WORK REQUEST: Quote the entries below from the line with "noncomputable section" through the line with "(HeightOneSpectrum (𝓞 K)))", both ends included, and only those lines.

Stored items from a collection:
------
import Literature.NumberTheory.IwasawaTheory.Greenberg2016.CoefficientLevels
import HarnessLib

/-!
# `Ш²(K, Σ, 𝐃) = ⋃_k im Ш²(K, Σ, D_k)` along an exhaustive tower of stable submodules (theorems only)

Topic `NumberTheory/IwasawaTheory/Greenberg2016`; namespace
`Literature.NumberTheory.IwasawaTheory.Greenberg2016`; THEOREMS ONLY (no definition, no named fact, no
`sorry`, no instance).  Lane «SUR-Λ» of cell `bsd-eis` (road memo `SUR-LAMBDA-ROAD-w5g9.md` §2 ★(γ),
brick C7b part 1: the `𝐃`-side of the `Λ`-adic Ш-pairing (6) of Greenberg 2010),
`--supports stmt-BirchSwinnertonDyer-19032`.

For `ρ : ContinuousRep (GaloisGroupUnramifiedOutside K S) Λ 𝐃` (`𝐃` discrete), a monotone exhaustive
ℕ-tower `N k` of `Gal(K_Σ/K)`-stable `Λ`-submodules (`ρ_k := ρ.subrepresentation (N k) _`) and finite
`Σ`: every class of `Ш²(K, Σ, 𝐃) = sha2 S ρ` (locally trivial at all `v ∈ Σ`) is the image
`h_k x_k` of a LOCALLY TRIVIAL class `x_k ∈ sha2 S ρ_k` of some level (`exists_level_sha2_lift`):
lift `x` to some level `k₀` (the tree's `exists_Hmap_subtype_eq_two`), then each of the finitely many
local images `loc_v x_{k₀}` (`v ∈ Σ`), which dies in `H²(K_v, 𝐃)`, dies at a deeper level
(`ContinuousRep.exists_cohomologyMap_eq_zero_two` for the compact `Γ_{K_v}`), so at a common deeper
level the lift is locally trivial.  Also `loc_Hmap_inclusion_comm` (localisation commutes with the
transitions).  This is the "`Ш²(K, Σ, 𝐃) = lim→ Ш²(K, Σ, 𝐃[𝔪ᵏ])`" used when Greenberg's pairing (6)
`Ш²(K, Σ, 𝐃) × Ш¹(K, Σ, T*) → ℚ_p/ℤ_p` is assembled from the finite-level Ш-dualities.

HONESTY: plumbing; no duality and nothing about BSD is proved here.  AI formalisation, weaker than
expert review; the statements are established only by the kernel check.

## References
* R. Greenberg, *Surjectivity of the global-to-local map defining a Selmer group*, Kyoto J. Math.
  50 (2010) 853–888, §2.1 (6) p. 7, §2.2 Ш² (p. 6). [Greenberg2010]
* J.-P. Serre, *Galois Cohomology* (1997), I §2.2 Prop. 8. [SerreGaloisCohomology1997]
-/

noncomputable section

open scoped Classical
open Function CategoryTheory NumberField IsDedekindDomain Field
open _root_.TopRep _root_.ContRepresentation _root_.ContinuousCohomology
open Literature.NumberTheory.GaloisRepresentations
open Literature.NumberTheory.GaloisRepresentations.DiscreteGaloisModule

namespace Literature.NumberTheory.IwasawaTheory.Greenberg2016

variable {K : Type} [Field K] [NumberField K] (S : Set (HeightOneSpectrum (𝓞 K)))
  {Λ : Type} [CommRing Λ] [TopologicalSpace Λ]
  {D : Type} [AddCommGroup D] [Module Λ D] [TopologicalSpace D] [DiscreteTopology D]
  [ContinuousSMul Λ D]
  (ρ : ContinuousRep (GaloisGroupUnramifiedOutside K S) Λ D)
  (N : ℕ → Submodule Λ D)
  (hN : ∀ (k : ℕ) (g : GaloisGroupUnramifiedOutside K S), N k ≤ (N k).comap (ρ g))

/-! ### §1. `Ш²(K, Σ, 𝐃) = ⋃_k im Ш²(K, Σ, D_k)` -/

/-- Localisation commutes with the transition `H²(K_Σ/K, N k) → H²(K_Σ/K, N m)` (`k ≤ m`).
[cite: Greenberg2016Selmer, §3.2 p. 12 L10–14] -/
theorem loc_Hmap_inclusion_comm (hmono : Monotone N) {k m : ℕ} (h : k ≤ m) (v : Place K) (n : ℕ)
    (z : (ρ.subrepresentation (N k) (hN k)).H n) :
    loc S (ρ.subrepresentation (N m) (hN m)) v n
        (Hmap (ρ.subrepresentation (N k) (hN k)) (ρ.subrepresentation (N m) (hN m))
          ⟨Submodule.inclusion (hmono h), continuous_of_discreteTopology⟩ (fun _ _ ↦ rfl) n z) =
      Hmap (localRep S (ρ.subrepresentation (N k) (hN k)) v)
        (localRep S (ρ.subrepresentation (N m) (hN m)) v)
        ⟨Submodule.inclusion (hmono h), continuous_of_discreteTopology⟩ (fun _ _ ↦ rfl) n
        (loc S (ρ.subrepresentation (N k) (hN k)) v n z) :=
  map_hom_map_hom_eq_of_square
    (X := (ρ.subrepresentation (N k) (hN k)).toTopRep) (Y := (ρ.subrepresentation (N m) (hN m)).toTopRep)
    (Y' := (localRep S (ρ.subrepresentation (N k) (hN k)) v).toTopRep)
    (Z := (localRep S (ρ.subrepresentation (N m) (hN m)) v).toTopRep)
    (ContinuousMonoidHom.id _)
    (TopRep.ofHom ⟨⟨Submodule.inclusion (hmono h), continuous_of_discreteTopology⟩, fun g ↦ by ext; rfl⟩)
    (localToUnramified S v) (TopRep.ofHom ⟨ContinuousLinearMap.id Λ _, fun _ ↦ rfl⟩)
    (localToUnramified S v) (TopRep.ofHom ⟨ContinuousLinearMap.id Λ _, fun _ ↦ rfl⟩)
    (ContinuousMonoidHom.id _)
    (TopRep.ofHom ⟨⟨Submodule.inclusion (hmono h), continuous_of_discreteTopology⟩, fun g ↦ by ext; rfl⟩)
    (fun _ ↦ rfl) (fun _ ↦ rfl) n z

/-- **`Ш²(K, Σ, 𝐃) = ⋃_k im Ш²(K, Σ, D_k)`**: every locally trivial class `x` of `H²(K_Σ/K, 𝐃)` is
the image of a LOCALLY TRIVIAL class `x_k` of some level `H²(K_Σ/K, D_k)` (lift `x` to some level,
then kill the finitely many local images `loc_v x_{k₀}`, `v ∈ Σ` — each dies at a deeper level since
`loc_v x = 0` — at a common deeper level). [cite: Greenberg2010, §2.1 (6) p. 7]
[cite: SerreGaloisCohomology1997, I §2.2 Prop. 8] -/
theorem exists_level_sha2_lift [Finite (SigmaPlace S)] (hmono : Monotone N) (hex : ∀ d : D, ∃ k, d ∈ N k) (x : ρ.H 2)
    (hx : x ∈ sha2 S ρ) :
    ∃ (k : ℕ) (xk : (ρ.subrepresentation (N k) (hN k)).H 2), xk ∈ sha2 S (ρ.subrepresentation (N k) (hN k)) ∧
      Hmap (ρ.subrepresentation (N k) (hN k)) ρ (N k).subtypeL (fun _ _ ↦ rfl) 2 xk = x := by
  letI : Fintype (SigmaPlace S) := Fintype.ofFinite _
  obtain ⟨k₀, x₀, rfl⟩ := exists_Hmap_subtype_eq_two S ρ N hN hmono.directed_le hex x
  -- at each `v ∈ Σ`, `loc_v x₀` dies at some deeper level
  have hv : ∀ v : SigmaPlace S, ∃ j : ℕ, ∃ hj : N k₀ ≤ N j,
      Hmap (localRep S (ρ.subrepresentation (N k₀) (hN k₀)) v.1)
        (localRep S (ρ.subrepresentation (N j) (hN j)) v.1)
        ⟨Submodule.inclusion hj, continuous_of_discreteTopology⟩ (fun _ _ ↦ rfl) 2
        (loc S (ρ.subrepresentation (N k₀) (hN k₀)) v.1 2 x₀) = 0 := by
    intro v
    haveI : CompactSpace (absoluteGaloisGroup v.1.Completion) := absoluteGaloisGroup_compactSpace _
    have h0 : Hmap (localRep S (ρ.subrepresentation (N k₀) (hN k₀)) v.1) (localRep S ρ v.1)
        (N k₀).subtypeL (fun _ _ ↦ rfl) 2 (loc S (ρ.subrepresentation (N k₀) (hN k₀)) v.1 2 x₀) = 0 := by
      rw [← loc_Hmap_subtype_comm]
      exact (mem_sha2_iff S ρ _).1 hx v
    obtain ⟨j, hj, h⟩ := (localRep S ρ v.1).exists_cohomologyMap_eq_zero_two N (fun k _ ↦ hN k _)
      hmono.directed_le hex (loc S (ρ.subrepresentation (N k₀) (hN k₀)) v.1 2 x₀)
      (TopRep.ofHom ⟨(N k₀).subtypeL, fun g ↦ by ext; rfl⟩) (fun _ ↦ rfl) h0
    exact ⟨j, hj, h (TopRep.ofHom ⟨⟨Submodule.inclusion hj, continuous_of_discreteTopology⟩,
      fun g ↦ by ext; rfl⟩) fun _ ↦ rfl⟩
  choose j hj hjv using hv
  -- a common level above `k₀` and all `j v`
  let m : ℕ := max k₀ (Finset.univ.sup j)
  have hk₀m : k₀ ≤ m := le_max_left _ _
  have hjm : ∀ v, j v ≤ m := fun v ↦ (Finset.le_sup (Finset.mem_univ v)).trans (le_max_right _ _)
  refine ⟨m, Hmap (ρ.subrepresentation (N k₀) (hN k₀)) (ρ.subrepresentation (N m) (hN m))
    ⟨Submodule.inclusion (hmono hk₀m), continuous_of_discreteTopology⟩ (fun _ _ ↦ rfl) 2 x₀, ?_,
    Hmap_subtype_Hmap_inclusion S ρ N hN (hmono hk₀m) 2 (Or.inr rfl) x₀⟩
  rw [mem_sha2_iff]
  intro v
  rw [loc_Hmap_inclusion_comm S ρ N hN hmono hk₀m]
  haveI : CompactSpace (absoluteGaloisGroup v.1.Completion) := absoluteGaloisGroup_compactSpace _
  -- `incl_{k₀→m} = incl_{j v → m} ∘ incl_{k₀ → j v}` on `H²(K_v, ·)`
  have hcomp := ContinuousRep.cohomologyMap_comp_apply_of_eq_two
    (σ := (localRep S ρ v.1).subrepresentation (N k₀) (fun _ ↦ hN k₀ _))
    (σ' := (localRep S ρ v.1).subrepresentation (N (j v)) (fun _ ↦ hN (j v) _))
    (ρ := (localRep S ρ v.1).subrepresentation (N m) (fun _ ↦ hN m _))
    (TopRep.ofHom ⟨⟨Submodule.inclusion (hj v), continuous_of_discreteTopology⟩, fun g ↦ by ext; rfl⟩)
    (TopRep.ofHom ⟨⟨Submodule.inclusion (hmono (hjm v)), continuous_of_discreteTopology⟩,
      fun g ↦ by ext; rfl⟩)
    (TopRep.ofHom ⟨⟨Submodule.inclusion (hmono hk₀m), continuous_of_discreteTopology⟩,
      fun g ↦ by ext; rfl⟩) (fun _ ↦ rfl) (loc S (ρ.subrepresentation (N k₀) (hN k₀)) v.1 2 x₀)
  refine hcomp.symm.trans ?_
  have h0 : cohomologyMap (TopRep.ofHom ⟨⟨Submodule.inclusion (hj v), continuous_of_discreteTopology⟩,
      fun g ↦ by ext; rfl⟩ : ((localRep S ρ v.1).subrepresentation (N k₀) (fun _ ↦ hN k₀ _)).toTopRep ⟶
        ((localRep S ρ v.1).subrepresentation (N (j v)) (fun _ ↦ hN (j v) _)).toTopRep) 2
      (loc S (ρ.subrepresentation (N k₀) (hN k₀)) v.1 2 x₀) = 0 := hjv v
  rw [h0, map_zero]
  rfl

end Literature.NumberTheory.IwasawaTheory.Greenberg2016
------
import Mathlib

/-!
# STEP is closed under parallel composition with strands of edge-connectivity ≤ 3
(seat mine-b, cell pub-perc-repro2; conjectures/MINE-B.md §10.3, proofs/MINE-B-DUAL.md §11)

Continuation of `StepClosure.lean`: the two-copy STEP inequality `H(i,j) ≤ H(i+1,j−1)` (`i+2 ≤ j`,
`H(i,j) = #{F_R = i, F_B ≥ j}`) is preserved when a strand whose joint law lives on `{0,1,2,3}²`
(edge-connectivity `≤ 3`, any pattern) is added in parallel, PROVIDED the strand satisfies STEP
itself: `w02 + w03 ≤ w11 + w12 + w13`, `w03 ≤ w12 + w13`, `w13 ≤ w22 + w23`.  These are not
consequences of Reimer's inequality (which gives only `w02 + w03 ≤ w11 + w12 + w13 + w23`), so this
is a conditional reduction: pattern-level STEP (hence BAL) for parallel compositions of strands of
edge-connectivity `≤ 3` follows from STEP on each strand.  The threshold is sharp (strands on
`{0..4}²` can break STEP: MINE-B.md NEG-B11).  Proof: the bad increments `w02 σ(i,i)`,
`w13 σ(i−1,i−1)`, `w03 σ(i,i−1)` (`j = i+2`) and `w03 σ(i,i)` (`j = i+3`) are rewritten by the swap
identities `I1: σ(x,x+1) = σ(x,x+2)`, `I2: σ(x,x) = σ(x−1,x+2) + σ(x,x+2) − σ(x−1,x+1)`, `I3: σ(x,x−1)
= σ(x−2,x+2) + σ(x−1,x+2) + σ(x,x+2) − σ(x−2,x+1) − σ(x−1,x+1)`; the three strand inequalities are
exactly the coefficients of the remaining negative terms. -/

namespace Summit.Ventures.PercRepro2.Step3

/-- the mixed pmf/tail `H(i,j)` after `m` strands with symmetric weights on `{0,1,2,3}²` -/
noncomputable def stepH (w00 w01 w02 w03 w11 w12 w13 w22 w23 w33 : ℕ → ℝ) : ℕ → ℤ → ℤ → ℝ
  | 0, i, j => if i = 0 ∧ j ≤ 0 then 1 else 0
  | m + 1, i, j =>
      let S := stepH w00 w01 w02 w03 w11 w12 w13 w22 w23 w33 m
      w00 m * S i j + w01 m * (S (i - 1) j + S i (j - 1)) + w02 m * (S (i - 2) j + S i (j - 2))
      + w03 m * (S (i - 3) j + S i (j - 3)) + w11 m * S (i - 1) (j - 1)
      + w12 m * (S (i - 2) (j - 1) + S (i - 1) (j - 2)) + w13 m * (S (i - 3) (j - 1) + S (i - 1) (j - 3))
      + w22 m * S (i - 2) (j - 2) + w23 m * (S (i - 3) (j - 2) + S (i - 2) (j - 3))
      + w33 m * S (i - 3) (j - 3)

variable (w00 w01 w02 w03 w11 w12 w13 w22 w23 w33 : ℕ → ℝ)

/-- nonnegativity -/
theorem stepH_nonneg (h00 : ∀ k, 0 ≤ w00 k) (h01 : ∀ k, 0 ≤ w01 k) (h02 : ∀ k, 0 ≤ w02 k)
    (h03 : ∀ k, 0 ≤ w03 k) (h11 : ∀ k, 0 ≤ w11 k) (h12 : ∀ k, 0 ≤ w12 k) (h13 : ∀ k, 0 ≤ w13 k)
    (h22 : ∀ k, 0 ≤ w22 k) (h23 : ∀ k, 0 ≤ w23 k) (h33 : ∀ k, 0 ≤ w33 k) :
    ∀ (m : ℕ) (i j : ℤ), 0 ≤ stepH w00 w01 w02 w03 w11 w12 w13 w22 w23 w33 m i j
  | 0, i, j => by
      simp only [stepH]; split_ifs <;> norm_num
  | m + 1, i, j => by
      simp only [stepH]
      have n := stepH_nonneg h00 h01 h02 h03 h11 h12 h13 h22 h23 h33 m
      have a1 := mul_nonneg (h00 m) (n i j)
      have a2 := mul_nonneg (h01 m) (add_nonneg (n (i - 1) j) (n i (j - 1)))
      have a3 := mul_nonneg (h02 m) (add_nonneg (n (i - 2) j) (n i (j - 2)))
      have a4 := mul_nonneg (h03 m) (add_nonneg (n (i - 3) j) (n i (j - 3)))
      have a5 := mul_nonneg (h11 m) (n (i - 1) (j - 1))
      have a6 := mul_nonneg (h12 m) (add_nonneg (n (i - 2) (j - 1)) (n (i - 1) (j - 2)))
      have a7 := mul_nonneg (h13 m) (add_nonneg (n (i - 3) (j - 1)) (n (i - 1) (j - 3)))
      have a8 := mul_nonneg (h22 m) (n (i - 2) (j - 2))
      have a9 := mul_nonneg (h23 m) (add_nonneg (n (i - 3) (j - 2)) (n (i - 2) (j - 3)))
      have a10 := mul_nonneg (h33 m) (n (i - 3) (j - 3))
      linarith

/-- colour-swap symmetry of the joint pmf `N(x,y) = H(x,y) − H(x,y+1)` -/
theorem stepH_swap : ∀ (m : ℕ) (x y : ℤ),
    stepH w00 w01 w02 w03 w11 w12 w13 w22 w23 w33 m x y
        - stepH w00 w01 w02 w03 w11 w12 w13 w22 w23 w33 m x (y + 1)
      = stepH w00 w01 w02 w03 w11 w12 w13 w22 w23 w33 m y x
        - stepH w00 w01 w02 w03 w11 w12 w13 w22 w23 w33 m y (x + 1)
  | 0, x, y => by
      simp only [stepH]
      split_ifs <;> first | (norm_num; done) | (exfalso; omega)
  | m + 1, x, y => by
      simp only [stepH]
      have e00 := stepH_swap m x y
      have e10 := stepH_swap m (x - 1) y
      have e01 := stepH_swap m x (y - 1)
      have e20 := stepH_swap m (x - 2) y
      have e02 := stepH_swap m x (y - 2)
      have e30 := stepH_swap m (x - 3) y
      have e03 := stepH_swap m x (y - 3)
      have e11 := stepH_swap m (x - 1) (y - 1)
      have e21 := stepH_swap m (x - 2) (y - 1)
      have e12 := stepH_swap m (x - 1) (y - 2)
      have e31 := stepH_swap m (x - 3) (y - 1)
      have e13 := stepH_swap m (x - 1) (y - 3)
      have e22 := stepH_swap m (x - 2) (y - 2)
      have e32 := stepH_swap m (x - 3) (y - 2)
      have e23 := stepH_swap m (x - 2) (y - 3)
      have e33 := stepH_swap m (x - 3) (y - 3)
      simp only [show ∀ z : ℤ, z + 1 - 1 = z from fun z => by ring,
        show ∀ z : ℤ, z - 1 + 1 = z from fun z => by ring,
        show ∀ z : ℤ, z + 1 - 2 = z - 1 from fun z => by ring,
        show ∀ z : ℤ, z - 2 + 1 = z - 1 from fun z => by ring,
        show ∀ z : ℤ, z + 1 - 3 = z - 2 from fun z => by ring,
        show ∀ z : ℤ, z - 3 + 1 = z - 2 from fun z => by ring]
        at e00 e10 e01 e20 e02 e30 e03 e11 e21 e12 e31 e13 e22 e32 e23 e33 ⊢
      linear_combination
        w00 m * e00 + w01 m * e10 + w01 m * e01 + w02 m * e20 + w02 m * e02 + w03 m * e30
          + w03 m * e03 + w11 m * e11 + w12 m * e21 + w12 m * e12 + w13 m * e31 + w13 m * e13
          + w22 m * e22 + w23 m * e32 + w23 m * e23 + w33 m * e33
------
OUTPUT OF THE EXERCISE:
noncomputable section

open scoped Classical
open Function CategoryTheory NumberField IsDedekindDomain Field
open _root_.TopRep _root_.ContRepresentation _root_.ContinuousCohomology
open Literature.NumberTheory.GaloisRepresentations
open Literature.NumberTheory.GaloisRepresentations.DiscreteGaloisModule

namespace Literature.NumberTheory.IwasawaTheory.Greenberg2016

variable {K : Type} [Field K] [NumberField K] (S : Set (HeightOneSpectrum (𝓞 K)))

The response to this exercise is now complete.